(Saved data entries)

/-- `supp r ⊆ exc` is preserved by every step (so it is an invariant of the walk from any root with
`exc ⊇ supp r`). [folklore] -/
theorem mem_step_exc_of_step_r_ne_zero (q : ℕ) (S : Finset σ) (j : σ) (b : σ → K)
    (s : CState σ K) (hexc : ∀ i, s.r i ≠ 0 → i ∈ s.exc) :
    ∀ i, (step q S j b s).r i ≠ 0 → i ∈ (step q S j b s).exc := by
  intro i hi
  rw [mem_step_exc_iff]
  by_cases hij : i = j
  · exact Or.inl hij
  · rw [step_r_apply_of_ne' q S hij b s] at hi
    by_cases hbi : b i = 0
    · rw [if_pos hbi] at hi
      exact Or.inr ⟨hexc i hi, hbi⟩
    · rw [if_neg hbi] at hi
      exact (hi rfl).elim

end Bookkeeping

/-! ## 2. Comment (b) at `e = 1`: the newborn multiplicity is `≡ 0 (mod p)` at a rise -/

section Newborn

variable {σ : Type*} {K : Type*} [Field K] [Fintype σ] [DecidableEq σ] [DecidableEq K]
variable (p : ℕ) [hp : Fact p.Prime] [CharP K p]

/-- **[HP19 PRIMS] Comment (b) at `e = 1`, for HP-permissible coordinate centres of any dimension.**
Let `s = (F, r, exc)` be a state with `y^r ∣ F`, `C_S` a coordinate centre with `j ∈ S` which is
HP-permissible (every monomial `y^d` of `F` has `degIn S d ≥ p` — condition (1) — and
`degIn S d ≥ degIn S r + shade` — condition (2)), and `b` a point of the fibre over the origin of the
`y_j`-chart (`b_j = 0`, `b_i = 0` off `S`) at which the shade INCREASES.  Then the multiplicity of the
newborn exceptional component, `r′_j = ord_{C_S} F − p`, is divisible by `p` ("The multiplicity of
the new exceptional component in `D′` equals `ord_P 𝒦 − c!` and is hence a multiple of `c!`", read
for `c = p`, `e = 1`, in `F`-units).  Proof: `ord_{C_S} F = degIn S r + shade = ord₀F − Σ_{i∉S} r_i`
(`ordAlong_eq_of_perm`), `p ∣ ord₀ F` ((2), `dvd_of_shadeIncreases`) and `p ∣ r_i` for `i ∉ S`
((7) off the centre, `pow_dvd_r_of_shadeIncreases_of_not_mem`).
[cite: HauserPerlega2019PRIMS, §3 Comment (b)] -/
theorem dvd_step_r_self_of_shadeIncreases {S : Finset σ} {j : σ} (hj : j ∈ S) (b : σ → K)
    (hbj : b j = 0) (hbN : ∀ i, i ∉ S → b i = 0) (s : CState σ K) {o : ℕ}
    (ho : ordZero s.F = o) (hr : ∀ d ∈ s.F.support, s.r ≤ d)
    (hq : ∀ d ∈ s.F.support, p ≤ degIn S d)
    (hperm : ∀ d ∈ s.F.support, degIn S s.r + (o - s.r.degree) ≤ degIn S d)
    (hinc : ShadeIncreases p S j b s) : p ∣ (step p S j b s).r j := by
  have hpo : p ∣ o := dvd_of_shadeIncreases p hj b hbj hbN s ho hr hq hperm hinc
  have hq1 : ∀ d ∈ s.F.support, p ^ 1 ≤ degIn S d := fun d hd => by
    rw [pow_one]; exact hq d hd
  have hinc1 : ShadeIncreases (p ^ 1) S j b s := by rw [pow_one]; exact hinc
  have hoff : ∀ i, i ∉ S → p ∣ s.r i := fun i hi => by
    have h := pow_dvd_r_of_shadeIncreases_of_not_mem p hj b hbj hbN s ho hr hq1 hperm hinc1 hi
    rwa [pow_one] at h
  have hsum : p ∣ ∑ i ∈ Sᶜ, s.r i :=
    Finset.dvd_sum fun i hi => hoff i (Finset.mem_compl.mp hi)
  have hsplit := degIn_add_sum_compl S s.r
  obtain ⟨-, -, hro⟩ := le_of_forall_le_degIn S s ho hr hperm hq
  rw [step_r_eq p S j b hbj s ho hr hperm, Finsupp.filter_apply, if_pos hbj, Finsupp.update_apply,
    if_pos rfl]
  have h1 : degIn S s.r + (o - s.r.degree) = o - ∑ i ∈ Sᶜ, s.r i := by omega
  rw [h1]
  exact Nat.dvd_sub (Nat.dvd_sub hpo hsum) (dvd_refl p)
* * *
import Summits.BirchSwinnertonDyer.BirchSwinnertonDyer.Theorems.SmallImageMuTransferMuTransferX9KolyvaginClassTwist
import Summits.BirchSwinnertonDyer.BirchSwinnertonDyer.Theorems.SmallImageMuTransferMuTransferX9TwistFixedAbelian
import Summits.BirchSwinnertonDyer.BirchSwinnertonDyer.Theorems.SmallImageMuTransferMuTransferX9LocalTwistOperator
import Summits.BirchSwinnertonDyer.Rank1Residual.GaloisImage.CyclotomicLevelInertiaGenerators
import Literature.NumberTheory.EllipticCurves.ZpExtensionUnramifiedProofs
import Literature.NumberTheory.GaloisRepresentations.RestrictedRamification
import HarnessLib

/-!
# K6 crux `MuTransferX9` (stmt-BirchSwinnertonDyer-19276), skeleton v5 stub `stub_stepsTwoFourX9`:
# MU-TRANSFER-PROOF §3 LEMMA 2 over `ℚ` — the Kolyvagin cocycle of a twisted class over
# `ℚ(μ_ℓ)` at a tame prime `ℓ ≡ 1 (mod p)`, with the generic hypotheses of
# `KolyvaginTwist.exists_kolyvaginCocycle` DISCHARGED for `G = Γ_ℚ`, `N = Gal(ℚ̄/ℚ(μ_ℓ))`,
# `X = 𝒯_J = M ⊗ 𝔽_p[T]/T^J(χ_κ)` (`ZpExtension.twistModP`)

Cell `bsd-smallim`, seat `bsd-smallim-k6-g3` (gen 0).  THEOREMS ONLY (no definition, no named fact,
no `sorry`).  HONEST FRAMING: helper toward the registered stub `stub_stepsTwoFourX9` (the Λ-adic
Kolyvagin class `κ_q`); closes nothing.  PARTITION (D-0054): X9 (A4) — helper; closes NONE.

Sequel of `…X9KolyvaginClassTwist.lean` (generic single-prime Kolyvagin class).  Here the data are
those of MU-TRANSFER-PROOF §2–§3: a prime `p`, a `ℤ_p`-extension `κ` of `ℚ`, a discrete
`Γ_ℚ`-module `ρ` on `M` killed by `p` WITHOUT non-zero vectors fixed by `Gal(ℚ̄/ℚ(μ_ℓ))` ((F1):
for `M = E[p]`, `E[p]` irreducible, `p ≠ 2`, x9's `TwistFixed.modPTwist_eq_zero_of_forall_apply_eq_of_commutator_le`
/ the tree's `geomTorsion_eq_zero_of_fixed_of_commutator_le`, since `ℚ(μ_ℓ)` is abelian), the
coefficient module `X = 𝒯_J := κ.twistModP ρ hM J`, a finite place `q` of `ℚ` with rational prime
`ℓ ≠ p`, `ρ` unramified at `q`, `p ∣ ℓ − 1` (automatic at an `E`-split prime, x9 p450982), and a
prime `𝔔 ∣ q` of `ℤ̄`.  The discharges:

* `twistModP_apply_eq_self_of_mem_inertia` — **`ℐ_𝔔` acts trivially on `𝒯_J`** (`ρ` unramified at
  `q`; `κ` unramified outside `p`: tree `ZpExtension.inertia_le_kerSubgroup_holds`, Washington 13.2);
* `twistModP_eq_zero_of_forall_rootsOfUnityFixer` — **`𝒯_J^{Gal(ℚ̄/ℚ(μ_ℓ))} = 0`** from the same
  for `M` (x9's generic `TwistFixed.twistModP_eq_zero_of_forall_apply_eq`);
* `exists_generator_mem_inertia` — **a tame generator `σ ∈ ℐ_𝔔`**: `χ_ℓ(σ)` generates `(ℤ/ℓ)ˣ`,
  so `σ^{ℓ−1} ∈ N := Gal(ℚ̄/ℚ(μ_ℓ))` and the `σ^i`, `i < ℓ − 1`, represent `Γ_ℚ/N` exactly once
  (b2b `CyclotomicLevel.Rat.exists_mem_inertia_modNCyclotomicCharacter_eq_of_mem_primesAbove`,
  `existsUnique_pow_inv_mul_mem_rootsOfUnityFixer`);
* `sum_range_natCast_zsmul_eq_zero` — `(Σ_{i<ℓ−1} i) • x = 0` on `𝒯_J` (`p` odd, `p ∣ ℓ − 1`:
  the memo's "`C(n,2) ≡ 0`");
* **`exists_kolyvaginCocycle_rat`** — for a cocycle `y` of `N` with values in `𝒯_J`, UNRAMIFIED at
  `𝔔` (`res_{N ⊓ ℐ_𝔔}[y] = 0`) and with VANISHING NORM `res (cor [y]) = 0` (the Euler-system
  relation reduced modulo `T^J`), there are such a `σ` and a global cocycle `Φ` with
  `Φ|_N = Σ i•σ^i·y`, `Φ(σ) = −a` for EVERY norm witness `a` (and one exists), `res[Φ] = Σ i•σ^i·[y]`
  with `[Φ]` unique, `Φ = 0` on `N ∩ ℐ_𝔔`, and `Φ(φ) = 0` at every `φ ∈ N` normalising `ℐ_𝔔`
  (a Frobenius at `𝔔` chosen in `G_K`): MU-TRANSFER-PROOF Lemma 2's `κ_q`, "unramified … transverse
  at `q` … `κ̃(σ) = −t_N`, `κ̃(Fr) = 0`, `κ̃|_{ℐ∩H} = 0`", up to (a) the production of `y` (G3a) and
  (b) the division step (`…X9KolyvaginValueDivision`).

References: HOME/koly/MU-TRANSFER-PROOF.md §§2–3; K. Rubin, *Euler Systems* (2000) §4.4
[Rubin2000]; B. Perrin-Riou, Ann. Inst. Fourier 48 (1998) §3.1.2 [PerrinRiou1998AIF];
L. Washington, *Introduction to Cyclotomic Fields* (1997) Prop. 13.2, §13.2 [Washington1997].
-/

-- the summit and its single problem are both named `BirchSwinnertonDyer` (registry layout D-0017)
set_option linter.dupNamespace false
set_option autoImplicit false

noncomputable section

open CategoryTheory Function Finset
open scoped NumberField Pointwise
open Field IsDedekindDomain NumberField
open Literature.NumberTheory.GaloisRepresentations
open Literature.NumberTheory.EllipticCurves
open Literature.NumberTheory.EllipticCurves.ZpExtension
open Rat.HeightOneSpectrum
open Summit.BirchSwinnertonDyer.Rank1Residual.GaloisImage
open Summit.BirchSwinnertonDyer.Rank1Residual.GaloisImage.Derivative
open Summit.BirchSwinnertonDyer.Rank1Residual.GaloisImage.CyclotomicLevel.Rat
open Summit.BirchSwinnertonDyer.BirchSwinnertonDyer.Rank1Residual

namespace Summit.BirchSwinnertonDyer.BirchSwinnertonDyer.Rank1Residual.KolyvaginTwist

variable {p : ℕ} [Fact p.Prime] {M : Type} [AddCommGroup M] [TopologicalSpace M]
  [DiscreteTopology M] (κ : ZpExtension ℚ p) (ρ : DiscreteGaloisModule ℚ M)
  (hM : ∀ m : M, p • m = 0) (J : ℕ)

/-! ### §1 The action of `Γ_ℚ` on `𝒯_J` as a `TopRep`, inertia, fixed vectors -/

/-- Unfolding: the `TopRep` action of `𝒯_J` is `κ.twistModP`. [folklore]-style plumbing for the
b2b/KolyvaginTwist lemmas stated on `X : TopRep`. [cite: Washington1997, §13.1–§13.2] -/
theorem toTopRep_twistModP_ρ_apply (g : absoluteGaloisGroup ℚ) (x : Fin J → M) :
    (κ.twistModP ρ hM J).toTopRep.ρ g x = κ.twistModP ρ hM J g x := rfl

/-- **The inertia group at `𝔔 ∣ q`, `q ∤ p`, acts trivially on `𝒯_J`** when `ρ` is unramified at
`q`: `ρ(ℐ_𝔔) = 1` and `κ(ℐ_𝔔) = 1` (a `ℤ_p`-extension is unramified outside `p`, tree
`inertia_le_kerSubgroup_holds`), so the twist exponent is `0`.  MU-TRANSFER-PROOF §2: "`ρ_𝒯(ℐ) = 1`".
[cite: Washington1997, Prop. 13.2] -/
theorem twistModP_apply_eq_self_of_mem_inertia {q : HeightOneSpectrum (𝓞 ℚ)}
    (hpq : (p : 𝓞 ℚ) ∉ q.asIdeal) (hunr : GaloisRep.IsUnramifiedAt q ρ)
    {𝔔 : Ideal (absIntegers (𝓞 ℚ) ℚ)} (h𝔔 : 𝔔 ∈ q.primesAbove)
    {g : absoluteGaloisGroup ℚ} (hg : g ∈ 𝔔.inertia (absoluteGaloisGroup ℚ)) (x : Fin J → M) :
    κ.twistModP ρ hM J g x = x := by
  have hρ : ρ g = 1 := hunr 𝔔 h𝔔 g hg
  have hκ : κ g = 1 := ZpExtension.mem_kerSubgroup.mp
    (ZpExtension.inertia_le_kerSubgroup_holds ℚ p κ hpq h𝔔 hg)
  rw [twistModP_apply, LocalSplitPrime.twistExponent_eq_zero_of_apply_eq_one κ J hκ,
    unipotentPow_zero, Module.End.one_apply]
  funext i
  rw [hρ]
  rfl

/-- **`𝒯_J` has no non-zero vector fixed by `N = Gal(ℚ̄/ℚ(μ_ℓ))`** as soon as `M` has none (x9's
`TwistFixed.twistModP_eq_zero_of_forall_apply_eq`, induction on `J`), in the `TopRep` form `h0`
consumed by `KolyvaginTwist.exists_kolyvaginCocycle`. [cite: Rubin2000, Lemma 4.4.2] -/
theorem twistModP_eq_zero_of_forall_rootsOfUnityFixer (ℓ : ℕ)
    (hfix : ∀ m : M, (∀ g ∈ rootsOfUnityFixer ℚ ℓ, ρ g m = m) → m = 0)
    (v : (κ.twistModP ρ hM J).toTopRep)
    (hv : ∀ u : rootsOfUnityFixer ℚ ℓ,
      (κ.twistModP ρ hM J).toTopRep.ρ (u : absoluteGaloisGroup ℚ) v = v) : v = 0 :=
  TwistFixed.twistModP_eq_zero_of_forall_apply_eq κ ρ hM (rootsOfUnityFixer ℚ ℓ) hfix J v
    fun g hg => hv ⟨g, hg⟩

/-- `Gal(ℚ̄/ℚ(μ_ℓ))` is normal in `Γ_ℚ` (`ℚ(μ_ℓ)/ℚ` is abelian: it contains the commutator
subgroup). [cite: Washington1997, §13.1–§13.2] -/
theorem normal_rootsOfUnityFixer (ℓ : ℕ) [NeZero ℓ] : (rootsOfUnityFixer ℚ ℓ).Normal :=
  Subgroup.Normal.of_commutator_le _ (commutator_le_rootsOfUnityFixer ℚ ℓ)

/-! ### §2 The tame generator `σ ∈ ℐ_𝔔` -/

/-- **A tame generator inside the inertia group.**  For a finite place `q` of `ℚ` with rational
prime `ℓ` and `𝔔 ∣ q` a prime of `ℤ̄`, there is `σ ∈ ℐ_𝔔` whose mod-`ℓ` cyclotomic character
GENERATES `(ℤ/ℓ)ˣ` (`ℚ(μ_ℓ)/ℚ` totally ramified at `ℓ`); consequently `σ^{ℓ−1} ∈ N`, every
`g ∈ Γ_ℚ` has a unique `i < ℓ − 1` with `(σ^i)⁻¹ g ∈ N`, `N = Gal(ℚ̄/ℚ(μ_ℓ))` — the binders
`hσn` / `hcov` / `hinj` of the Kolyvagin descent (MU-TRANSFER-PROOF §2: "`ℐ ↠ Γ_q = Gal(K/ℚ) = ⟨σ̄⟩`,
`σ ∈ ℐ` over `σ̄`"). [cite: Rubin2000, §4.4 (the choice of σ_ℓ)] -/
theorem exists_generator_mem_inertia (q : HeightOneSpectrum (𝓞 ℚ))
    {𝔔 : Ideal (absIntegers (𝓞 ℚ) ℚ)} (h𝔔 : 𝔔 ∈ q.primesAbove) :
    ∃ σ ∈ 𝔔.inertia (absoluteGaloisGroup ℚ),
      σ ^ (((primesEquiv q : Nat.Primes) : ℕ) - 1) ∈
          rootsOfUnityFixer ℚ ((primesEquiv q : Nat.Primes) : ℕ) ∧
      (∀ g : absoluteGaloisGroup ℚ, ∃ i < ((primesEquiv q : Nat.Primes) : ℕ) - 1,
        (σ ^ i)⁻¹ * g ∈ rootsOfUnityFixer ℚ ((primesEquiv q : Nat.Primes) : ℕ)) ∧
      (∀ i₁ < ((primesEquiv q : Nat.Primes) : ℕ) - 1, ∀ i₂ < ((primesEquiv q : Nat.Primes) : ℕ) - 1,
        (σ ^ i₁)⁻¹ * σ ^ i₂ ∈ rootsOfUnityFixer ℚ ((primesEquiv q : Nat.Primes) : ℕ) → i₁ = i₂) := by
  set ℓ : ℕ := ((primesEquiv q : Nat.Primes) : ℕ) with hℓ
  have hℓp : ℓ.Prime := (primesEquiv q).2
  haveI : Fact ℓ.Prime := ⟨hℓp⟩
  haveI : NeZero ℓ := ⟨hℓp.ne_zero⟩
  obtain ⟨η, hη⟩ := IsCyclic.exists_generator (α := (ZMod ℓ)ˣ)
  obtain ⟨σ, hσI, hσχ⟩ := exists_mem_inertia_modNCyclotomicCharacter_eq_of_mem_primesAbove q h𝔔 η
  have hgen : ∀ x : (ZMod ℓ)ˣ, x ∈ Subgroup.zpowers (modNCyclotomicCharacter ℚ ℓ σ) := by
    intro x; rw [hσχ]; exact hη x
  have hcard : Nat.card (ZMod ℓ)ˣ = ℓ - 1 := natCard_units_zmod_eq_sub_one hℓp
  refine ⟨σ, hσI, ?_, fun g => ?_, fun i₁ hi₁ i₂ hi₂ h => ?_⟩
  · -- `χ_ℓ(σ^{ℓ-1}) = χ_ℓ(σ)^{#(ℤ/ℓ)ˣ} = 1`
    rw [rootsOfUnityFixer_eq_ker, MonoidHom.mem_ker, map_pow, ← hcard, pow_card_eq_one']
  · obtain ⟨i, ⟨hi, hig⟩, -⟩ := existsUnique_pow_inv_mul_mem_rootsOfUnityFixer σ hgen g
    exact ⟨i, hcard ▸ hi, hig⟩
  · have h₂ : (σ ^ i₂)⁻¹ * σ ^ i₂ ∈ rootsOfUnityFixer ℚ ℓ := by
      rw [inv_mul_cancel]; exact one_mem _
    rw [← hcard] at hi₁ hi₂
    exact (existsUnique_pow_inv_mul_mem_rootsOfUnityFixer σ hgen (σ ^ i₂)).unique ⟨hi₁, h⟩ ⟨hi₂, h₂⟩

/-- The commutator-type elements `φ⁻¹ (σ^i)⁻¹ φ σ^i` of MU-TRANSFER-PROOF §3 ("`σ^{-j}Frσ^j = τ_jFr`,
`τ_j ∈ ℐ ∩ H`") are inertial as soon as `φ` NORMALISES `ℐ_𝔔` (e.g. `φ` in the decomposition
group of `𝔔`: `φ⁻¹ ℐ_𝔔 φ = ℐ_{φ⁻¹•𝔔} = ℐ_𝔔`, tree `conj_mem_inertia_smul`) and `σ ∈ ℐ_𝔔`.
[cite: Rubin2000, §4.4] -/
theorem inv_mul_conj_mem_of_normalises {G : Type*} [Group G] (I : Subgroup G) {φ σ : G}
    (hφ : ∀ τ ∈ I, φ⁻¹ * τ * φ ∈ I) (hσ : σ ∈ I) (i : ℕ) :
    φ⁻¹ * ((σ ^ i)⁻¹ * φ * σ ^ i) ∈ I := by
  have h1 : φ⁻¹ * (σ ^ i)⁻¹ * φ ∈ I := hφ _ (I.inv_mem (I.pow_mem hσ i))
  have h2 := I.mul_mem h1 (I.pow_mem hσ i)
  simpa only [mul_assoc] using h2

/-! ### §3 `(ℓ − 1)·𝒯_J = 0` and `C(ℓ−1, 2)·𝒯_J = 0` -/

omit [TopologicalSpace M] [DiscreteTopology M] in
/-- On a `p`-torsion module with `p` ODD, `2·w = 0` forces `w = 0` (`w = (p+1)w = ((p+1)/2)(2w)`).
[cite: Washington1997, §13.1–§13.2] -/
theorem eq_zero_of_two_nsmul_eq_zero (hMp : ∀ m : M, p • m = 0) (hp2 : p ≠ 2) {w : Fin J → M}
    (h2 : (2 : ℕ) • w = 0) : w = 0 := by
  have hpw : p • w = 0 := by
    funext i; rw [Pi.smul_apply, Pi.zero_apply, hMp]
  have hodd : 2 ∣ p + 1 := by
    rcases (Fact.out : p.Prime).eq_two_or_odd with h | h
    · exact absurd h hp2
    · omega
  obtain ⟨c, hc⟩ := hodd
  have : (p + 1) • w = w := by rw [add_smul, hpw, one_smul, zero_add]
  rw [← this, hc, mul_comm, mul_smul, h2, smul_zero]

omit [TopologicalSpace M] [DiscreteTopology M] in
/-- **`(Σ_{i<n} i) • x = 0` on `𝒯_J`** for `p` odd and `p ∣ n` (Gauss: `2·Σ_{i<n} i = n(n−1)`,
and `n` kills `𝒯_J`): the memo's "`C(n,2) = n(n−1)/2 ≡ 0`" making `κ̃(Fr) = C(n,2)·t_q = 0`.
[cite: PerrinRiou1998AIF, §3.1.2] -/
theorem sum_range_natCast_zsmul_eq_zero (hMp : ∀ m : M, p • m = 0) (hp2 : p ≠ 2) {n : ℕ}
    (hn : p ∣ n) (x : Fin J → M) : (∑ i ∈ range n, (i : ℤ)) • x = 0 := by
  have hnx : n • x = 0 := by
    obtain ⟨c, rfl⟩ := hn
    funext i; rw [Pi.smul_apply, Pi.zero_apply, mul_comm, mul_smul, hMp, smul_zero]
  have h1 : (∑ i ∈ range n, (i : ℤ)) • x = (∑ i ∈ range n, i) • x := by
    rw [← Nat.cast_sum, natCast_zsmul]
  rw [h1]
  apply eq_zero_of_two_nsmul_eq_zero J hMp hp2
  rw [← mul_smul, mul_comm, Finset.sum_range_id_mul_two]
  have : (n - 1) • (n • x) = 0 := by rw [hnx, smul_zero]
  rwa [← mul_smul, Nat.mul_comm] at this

§ TASK DETAILS
Lines from the entries that contain the string "exceptional" must be found and copied.

§ RESULT OF THE EXERCISE
newborn exceptional component, `r′_j = ord_{C_S} F − p`, is divisible by `p` ("The multiplicity of
the new exceptional component in `D′` equals `ord_P 𝒦 − c!` and is hence a multiple of `c!`", read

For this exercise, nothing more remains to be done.